An Original Way of Using COMSOL Multiphysics® Application Builder to Enhance Simulation of Laser Welding

Y. A. Mayi1, M. Dal1, P. Peyre1, M. Bellet2, C. Metton3, C. Moriconi3, R. Fabbro1
1Laboratoire PIMM, Arts et Metiers, Paris, France
2CEMEF, MINES ParisTech, Sophia Antipolis, France
3Safran Additive Manufacturing, Paris, France
发布日期 2020

The present work introduces a new methodology, based on COMSOL Multiphysics® Application Builder, to account for the “beam trapping” effect in multiphysical modelling of laser welding.

Incident intensities involved in laser welding processes are high enough to induce material vaporization. When such phenomenon occurs, a depression is exerted onto the melt pool by action-reaction principle. As this vapor depression reaches a critical aspect ratio, the incident laser irradiation is reflected several times by the melt pool and get somewhat "trapped", defining the keyhole melting mode. The energy coupling of the whole system thus increases, and the keyhole becomes unstable, as the laser incident power is redistributed heterogeneously by multi-reflections effect. It is thus determinant to account for this phenomenon in multiphysical modelling of laser welding, to better understand keyhole formation process and to assess the conditions of its stability.

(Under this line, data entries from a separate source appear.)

import Literature.Barriers.HodgeConjecture.KaehlerCoherentSheavesProofs
import Literature.Barriers.HodgeConjecture.KaehlerCounterexamplesJTorus
import Literature.Barriers.HodgeConjecture.KaehlerCoherentSheavesRationalFormsProofs
import Literature.Geometry.Kaehler.ComplexTorusWeilEigen
import HarnessLib

/-!
# Voisin's Weil torus, clause (c): a non-zero rational `(2,2)`-class from de Rham's theorem

Third file of the discharge programme of the barrier fact
`Literature.Barriers.HodgeConjecture.Voisin2002_weilTorus_hodgeClassWithoutSubvarieties`
(`KaehlerCoherentSheaves.lean`; programme in `KaehlerCoherentSheavesProofs.lean`). For the complex
torus `X = ℂ⁴/Φ(ℤ^ι)` of a **lattice of Weil type** — a period isomorphism `Φ : ℝ^ι ≃ ℂ⁴` with an
integer matrix `A` such that `Φ ∘ A = J ∘ Φ`, `J = diag(i, i, -i, -i)` (`Weil.J`; Voisin, IMRN 2002
no. 20, §3: "a `ℤ[I]`-action on `Γ = ℤ⁸`" with `dim W_i = dim W_{-i} = 2`) — and for ANY natural
complex de Rham comparison family `e` (de Rham's theorem `exists_complexDeRhamIsoFamily (Fin 4 → ℂ)`
provides one), we PROVE clause (c) of `VoisinWeilTorusWitness`:

* `exists_isRationalClass_weilClass`: **`H⁴(X; ℂ)` contains a non-zero RATIONAL class of type
  `(2, 2)`** (`IsRationalClass`, `IsOfTypeOnManifold 4 2 2`) — Voisin's "`⋀⁴_K Γ_ℚ` is made of
  Hodge classes" (§3 p. 5; Prop. 3: `Hdg⁴(X) = ⋀⁴_K Γ_ℚ` for general `X`).

## Proof (no Künneth formula, no computation of `H⁴(X; ℤ)`)

Let `T = (1 + I)^*` be the pull-back along the isogeny `x ↦ x + Ix` of `X` (the real-smooth map
`ComplexTorus.mapMatrix Φ Φ (1 + A)`, with analytic representation `S = 1 + J`,
`realRep_one_add_of_weilLattice`). On `H⁴_dR(X; ℂ) = Alt⁴_ℝ(ℂ⁴; ℂ)` (invariant forms,
Lange–Birkenhake Prop. 1.1.20) `T` is `γ ↦ γ ∘ S`, so (file `ComplexTorusWeilEigen`)
`T⁴ = 256` (`S⁴ = -4`), every `-4`-eigenclass of `T` lies in `H^{2,2}`
(`Weil.isConstOfType_two_two_of_apply_S`), and `Q = (T - 4)(T² + 16)` does not vanish
(`Q[Ω] = -256 [Ω]`, `Ω = dz₀ ∧ dz₁ ∧ dz̄₂ ∧ dz̄₃`). Naturality of `e` transports all three
statements to singular cohomology `H⁴(X; ℂ)` (as in `KaehlerCounterexamplesProofs`: eigenclasses of
type `(p,q)`, `IsOfTypeOnManifold.of_map_eq_smul`). Rational classes span `H⁴(X; ℂ)` over `ℂ`
(universal coefficients, tree `span_isRationalClass_eq_top`, the homology of the compact
`8`-manifold `X` being finitely generated, Hatcher App. A), so `Q y ≠ 0` for some rational `y`;
then `cls = Q y` is rational (pull-backs preserve rational classes), non-zero, and
`(T + 4) cls = (T⁴ - 256) y = 0`, so `cls` is of type `(2, 2)`. In Voisin's terms: `Q` is (up to
the factor `-256`) the projector of `H⁴(X, ℚ) = ⋀⁴ Γ_ℚ` onto the Weil classes `⋀⁴_K Γ_ℚ`, the
`-4 = (1 ± i)⁴`-eigenspace of `1 + I`.

No definition and no named fact is introduced.

## References

* C. Voisin, IMRN 2002 no. 20, 1057–1075 (arXiv:math/0112247), §3 (pp. 5–6), Prop. 3.
  [Voisin2002KaehlerCounterexample]
* B. van Geemen, in LNM 1594 (1994), Thm. 4.11, §5 (Weil classes). [vanGeemen1994HodgeAV]
* A. Hatcher, *Algebraic Topology* (2002), §3.1 Thm. 3.2, p. 198; App. A Cor. A.8–A.9.
  [HatcherAT2002]
-/

noncomputable section

open scoped Manifold ContDiff Topology ComplexConjugate

namespace Literature.Barriers.HodgeConjecture

open Literature.AlgebraicGeometry.HodgeTheory Literature.AlgebraicTopology.SingularHomology
  Literature.NumberTheory.Transcendental Literature.Geometry.Kaehler singularCochainComplex

/-! ### The de Rham side on the torus of a lattice of Weil type -/

section Torus

/-! A **lattice of Weil type** (Voisin: a `ℤ[I]`-action on `Γ = ℤ⁸` for which `I` acts on
`Γ_ℝ = V` with `dim V_i = dim V_{-i} = 2`), in the tree's coordinates: a period isomorphism
`Φ : ℝ^ι ≃ ℂ⁴` intertwining an integer matrix `A` with `J = diag(i, i, -i, -i)` — the hypothesis
`hA` below — so that `mapMatrix A` is the automorphism `I` of `X = ℂ⁴/Φ(ℤ^ι)` and
`mapMatrix (1 + A)` the isogeny `1 + I`. -/

variable {ι : Type} [Fintype ι] [DecidableEq ι] {Φ : (ι → ℝ) ≃L[ℝ] (Fin 4 → ℂ)}
  {A : Matrix ι ι ℤ} (hA : ∀ x : ι → ℝ, Φ ((A.map (Int.cast : ℤ → ℝ)).mulVec x) = Weil.J (Φ x))
include hA

/-- For a lattice of Weil type the analytic representation of `mapMatrix (1 + A)` is `S = 1 + J`.
[cite: Voisin2002KaehlerCounterexample, §3 p. 5] -/
theorem realRep_one_add_of_weilLattice :
    ComplexTorus.realRep Φ Φ (1 + A) = Weil.S.restrictScalars ℝ := by
  ext1 z
  obtain ⟨x, rfl⟩ := Φ.surjective z
  have hmap : (1 + A).map (Int.cast : ℤ → ℝ) = 1 + A.map (Int.cast : ℤ → ℝ) := by
    ext i j
    by_cases h : i = j <;> simp [h]
  rw [ComplexTorus.realRep_apply, hmap, Matrix.add_mulVec, Matrix.one_mulVec, map_add, hA x]
  rfl

/-- **`(1 + I)^*[constForm c] = [constForm (c ∘ S)]`** on `H^k_dR(X; ℂ)` for a lattice of Weil type.
[cite: Voisin2002KaehlerCounterexample, §3 pp. 5–6] -/
theorem cmap_cconstClass_of_weilLattice {k : ℕ} (c : (Fin 4 → ℂ) [⋀^Fin k]→L[ℝ] ℂ) :
    complexDeRhamCohomology.map (Fin 4 → ℂ)
        (ComplexTorus.contMDiff_real_mapMatrix (Φ := Φ) (Φ' := Φ) (n := ∞) (1 + A)) k
        (ComplexTorus.cconstClass Φ c) =
      ComplexTorus.cconstClass Φ (c.compContinuousLinearMap (Weil.S.restrictScalars ℝ)) := by
  rw [cmap_cconstClass_mapMatrix_self, realRep_one_add_of_weilLattice hA]

/-- **`((1 + I)^*)⁴ = 256` on `H⁴_dR(X; ℂ)`** for a lattice of Weil type (`S⁴ = -4`,
`Weil.compContinuousLinearMap_S_four`). [cite: Voisin2002KaehlerCounterexample, §3 pp. 5–6] -/
theorem cmap_cmap_cmap_cmap_of_weilLattice
    (x : complexDeRhamCohomology (Fin 4 → ℂ) (ComplexTorus Φ) 4) :
    complexDeRhamCohomology.map (Fin 4 → ℂ)
        (ComplexTorus.contMDiff_real_mapMatrix (Φ := Φ) (Φ' := Φ) (n := ∞) (1 + A)) 4
      (complexDeRhamCohomology.map (Fin 4 → ℂ)
        (ComplexTorus.contMDiff_real_mapMatrix (Φ := Φ) (Φ' := Φ) (n := ∞) (1 + A)) 4
      (complexDeRhamCohomology.map (Fin 4 → ℂ)
        (ComplexTorus.contMDiff_real_mapMatrix (Φ := Φ) (Φ' := Φ) (n := ∞) (1 + A)) 4
      (complexDeRhamCohomology.map (Fin 4 → ℂ)
        (ComplexTorus.contMDiff_real_mapMatrix (Φ := Φ) (Φ' := Φ) (n := ∞) (1 + A)) 4 x))) =
      (256 : ℂ) • x := by
  obtain ⟨c, rfl⟩ : ∃ c, x = ComplexTorus.cconstClass Φ c :=
    ⟨(ComplexTorus.cconstClassEquiv Φ).symm x, by
      rw [← ComplexTorus.cconstClassEquiv_apply, LinearEquiv.apply_symm_apply]⟩
  rw [cmap_cconstClass_of_weilLattice hA, cmap_cconstClass_of_weilLattice hA,
    cmap_cconstClass_of_weilLattice hA, cmap_cconstClass_of_weilLattice hA,
    Weil.compContinuousLinearMap_S_four, map_smul]

/-- **The `-4`-eigenclasses of `(1 + I)^*` in `H⁴_dR(X; ℂ)` are of type `(2, 2)`** for a lattice of
Weil type (`Weil.isConstOfType_two_two_of_compContinuousLinearMap_S` and
`ComplexTorus.cconstClass_mem_hodgePQ`): Voisin's "`⋀⁴_K Γ_ℚ` … is contained in the subspace
`H^{2,2}(X)`". [cite: Voisin2002KaehlerCounterexample, §3 pp. 5–6] -/
theorem mem_hodgePQ_of_cmap_eq_of_weilLattice
    (x : complexDeRhamCohomology (Fin 4 → ℂ) (ComplexTorus Φ) 4)
    (hx : complexDeRhamCohomology.map (Fin 4 → ℂ)
        (ComplexTorus.contMDiff_real_mapMatrix (Φ := Φ) (Φ' := Φ) (n := ∞) (1 + A)) 4 x =
        (-4 : ℂ) • x) :
    x ∈ hodgePQ (Fin 4 → ℂ) (ComplexTorus Φ) 4 2 2 := by
  obtain ⟨c, rfl⟩ : ∃ c, x = ComplexTorus.cconstClass Φ c :=
    ⟨(ComplexTorus.cconstClassEquiv Φ).symm x, by
      rw [← ComplexTorus.cconstClassEquiv_apply, LinearEquiv.apply_symm_apply]⟩
  rw [cmap_cconstClass_of_weilLattice hA, ← map_smul] at hx
  have hc : c.compContinuousLinearMap (Weil.S.restrictScalars ℝ) = (-4 : ℂ) • c :=
    (ComplexTorus.cconstClassEquiv Φ).injective (by
      rwa [ComplexTorus.cconstClassEquiv_apply, ComplexTorus.cconstClassEquiv_apply])
  exact ComplexTorus.cconstClass_mem_hodgePQ Φ
    (Weil.isConstOfType_two_two_of_compContinuousLinearMap_S c hc)

/-- **`Q = (T - 4)(T² + 16)` does not vanish on `H⁴_dR(X; ℂ)`**, `T = (1 + I)^*`: on the class of the
Weil form, `T[Ω] = -4[Ω]`, so `Q[Ω] = ((-4)³ - 4(-4)² + 16(-4) - 64)[Ω] = -256 [Ω] ≠ 0`.
[cite: Voisin2002KaehlerCounterexample, §3 pp. 5–6] -/
theorem exists_cmapQ_ne_zero_of_weilLattice :
    ∃ x : complexDeRhamCohomology (Fin 4 → ℂ) (ComplexTorus Φ) 4,
      complexDeRhamCohomology.map (Fin 4 → ℂ)
          (ComplexTorus.contMDiff_real_mapMatrix (Φ := Φ) (Φ' := Φ) (n := ∞) (1 + A)) 4
        (complexDeRhamCohomology.map (Fin 4 → ℂ)
          (ComplexTorus.contMDiff_real_mapMatrix (Φ := Φ) (Φ' := Φ) (n := ∞) (1 + A)) 4
        (complexDeRhamCohomology.map (Fin 4 → ℂ)
          (ComplexTorus.contMDiff_real_mapMatrix (Φ := Φ) (Φ' := Φ) (n := ∞) (1 + A)) 4 x))
      - (4 : ℂ) • complexDeRhamCohomology.map (Fin 4 → ℂ)
          (ComplexTorus.contMDiff_real_mapMatrix (Φ := Φ) (Φ' := Φ) (n := ∞) (1 + A)) 4
        (complexDeRhamCohomology.map (Fin 4 → ℂ)
          (ComplexTorus.contMDiff_real_mapMatrix (Φ := Φ) (Φ' := Φ) (n := ∞) (1 + A)) 4 x)
      + (16 : ℂ) • complexDeRhamCohomology.map (Fin 4 → ℂ)
          (ComplexTorus.contMDiff_real_mapMatrix (Φ := Φ) (Φ' := Φ) (n := ∞) (1 + A)) 4 x
      - (64 : ℂ) • x ≠ 0 := by
  refine ⟨ComplexTorus.cconstClass Φ Weil.Omega, fun h ↦ Weil.cconstClass_Omega_ne_zero Φ ?_⟩
  have hT : complexDeRhamCohomology.map (Fin 4 → ℂ)
      (ComplexTorus.contMDiff_real_mapMatrix (Φ := Φ) (Φ' := Φ) (n := ∞) (1 + A)) 4
      (ComplexTorus.cconstClass Φ Weil.Omega) = (-4 : ℂ) • ComplexTorus.cconstClass Φ Weil.Omega := by
    rw [cmap_cconstClass_of_weilLattice hA, Weil.Omega_compContinuousLinearMap_S, map_smul]
  simp only [hT, map_smul, smul_smul] at h
  have h' : (-256 : ℂ) • ComplexTorus.cconstClass Φ (k := 4) Weil.Omega = 0 := by
    rw [← h]
    module
  simpa using h'

end Torus

/-! ### The singular side: transport along a natural comparison family, and the span trick -/

section Singular

variable {ι : Type} [Fintype ι]

/-- **The singular homology of a complex `4`-torus is finitely generated** over any Noetherian
coefficient ring (a compact Hausdorff manifold charted on `ℂ⁴ ≃ ℝ⁸`; Hatcher (2002), App. A
Cor. A.8–A.9, tree `finite_singularHomology_of_compact_chartedSpace`).
[cite: HatcherAT2002, App. A Cor. A.8 and A.9 p. 527] -/
theorem finite_singularHomology_complexTorus₄ (R : Type) [CommRing R] [IsNoetherianRing R]
    (Φ : (ι → ℝ) ≃L[ℝ] (Fin 4 → ℂ)) (k : ℕ) :
    Module.Finite R (singularHomology R R (ComplexTorus Φ) k) := by
  let eC : (Fin 4 → ℂ) ≃ₜ EuclideanSpace ℝ (Fin 8) :=
    (ContinuousLinearEquiv.ofFinrankEq (𝕜 := ℝ) (by
      rw [Module.finrank_pi_fintype, finrank_euclideanSpace_fin]
      simp [Complex.finrank_real_complex])).toHomeomorph
  letI : ChartedSpace (EuclideanSpace ℝ (Fin 8)) (ComplexTorus Φ) :=
    { atlas := Set.range fun P : ComplexTorus Φ ↦ (chartAt (Fin 4 → ℂ) P).transHomeomorph eC
      chartAt := fun P ↦ (chartAt (Fin 4 → ℂ) P).transHomeomorph eC
      mem_chart_source := fun P ↦ by
        rw [OpenPartialHomeomorph.transHomeomorph_source]; exact mem_chart_source _ P
      chart_mem_atlas := fun P ↦ ⟨P, rfl⟩ }
  exact finite_singularHomology_of_compact_chartedSpace R R (d := 8) k

variable [DecidableEq ι] {Φ : (ι → ℝ) ≃L[ℝ] (Fin 4 → ℂ)} {A : Matrix ι ι ℤ}
  (hA : ∀ x : ι → ℝ, Φ ((A.map (Int.cast : ℤ → ℝ)).mulVec x) = Weil.J (Φ x))
  {e : ComplexDeRhamIsoFamily (Fin 4 → ℂ)} (he : e.IsNatural)
include hA he

/-- **Clause (c) of Voisin's witness, from de Rham's theorem.** For the torus `X = ℂ⁴/Φ(ℤ^ι)` of a
lattice of Weil type and any natural complex de Rham comparison family `e`, there is a non-zero
rational class of type `(2, 2)` in `H⁴(X; ℂ)` — an element of Voisin's `⋀⁴_K Γ_ℚ ⊂ H^{2,2}(X)`,
obtained as `Q y`, `Q = (T - 4)(T² + 16)`, `T = (1 + I)^*`, for a rational `y` with `Q y ≠ 0`
(rational classes span `H⁴(X; ℂ)`; `(T + 4) Q = T⁴ - 256 = 0`).
[cite: Voisin2002KaehlerCounterexample, §3 pp. 5–6 and Prop. 3] -/
theorem exists_isRationalClass_weilClass :
    ∃ cls : singularCohomology ℂ ℂ (ComplexTorus Φ) 4,
      IsRationalClass cls ∧ cls ≠ 0 ∧ IsOfTypeOnManifold (E := Fin 4 → ℂ) 4 2 2 cls := by
  have hF : ContMDiff 𝓘(ℝ, Fin 4 → ℂ) 𝓘(ℝ, Fin 4 → ℂ) ∞ (ComplexTorus.mapMatrix Φ Φ (1 + A)) :=
    ComplexTorus.contMDiff_real_mapMatrix (1 + A)
  set f : C(ComplexTorus Φ, ComplexTorus Φ) := ⟨_, hF.continuous⟩ with hf
  -- the pull-back `T = (1 + I)^*` on `H⁴(X; ℂ)` as a linear map, and `Q = T³ - 4T² + 16T - 64`
  set T : singularCohomology ℂ ℂ (ComplexTorus Φ) 4 →ₗ[ℂ] singularCohomology ℂ ℂ (ComplexTorus Φ) 4 :=
    (singularCohomology.map ℂ ℂ f 4).hom with hT
  have hTapply : ∀ c, T c = singularCohomology.map ℂ ℂ f 4 c := fun c ↦ rfl
  -- naturality: `T (e x) = e (T_dR x)`
  have hnat : ∀ x : complexDeRhamCohomology (Fin 4 → ℂ) (ComplexTorus Φ) 4,
      T (e _ 4 x) = e _ 4 (complexDeRhamCohomology.map (Fin 4 → ℂ) hF 4 x) := fun x ↦ by
    rw [hTapply, he _ _ _ hF 4 x]
  set Q : singularCohomology ℂ ℂ (ComplexTorus Φ) 4 →ₗ[ℂ] singularCohomology ℂ ℂ (ComplexTorus Φ) 4 :=
    T ∘ₗ T ∘ₗ T - (4 : ℂ) • (T ∘ₗ T) + (16 : ℂ) • T - (64 : ℂ) • LinearMap.id with hQ
  have hQapply : ∀ c, Q c = T (T (T c)) - (4 : ℂ) • T (T c) + (16 : ℂ) • T c - (64 : ℂ) • c :=
    fun c ↦ rfl
  -- (S1) `T⁴ = 256`
  have hT4 : ∀ c, T (T (T (T c))) = (256 : ℂ) • c := fun c ↦ by
    obtain ⟨x, rfl⟩ := (e _ 4).surjective c
    rw [hnat, hnat, hnat, hnat, cmap_cmap_cmap_cmap_of_weilLattice hA, map_smul]
  -- (S3) `Q ≠ 0`
  have hQne : Q ≠ 0 := fun hQ0 ↦ by
    obtain ⟨x, hx⟩ := exists_cmapQ_ne_zero_of_weilLattice (Φ := Φ) hA
    apply hx
    apply (e _ 4).injective
    have h0 : Q (e _ 4 x) = 0 := by rw [hQ0]; rfl
    rw [hQapply, hnat, hnat, hnat] at h0
    rw [map_sub, map_add, map_sub, map_smul, map_smul, map_smul, map_zero]
    exact h0
  -- the span trick: some rational `y` has `Q y ≠ 0`
  haveI := finite_singularHomology_complexTorus₄ ℚ Φ 4
  have hy : ∃ y : singularCohomology ℂ ℂ (ComplexTorus Φ) 4, IsRationalClass y ∧ Q y ≠ 0 := by
    by_contra hne
    push Not at hne
    exact hQne (LinearMap.ext_on (span_isRationalClass_eq_top 4) fun y hy ↦ by
      rw [LinearMap.zero_apply]; exact hne y hy)
  obtain ⟨y, hyr, hyQ⟩ := hy
  refine ⟨Q y, ?_, hyQ, ?_⟩
  · -- rationality: pull-backs, sums and rational multiples of rational classes are rational
    have hTr : ∀ c, IsRationalClass c → IsRationalClass (T c) := fun c hc ↦ by
      rw [hTapply]; exact hc.map f
    have h1 : IsRationalClass (T (T (T y))) := hTr _ (hTr _ (hTr _ hyr))
    have h2 : IsRationalClass (((-4 : ℚ) : ℂ) • T (T y)) := (hTr _ (hTr _ hyr)).smul (-4)
    have h3 : IsRationalClass (((16 : ℚ) : ℂ) • T y) := (hTr _ hyr).smul 16
    have h4 : IsRationalClass (((-64 : ℚ) : ℂ) • y) := hyr.smul (-64)
    have h := ((h1.add h2).add h3).add h4
    rw [hQapply]
    convert h using 1
    push_cast
    module
  · -- type `(2,2)`: `cls` is a `-4`-eigenclass of `T`, and those are of type `(2,2)`
    refine IsOfTypeOnManifold.of_map_eq_smul he hF (-4)
      (fun x hx ↦ mem_hodgePQ_of_cmap_eq_of_weilLattice hA x hx) ?_
    change T (Q y) = (-4 : ℂ) • Q y
    rw [hQapply, map_sub, map_add, map_sub, map_smul, map_smul, map_smul, hT4]
    module

end Singular

end Literature.Barriers.HodgeConjecture

end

To achieve these objectives, the methodology works as follows. On one hand, there is a melt pool model developed with COMSOL Multiphysics® CFD Module, which account for relevant physics to treat the hydrodynamic problem – surface tension, Marangoni convection, recoil pressure. The Arbitrary Lagrangian Eulerian (ALE) method is additionally used to track the metal/gas interface, as it deforms under the action of recoil pressure. On the other hand, there is a laser beam model based on Ray Optics Module, to compute the absorbed laser heat flux in accordance with the keyhole geometry. Both models are run sequentially via a JAVA® method, developed with COMSOL Multiphysics® Application Builder, so that laser heat source is updated self consistently, as the keyhole forms, deforms and fluctuates.

Despite its simplicity, the method is quite efficient and allow simulating transient keyhole formation in accordance with most recent state-of-the-art dynamic x-ray images.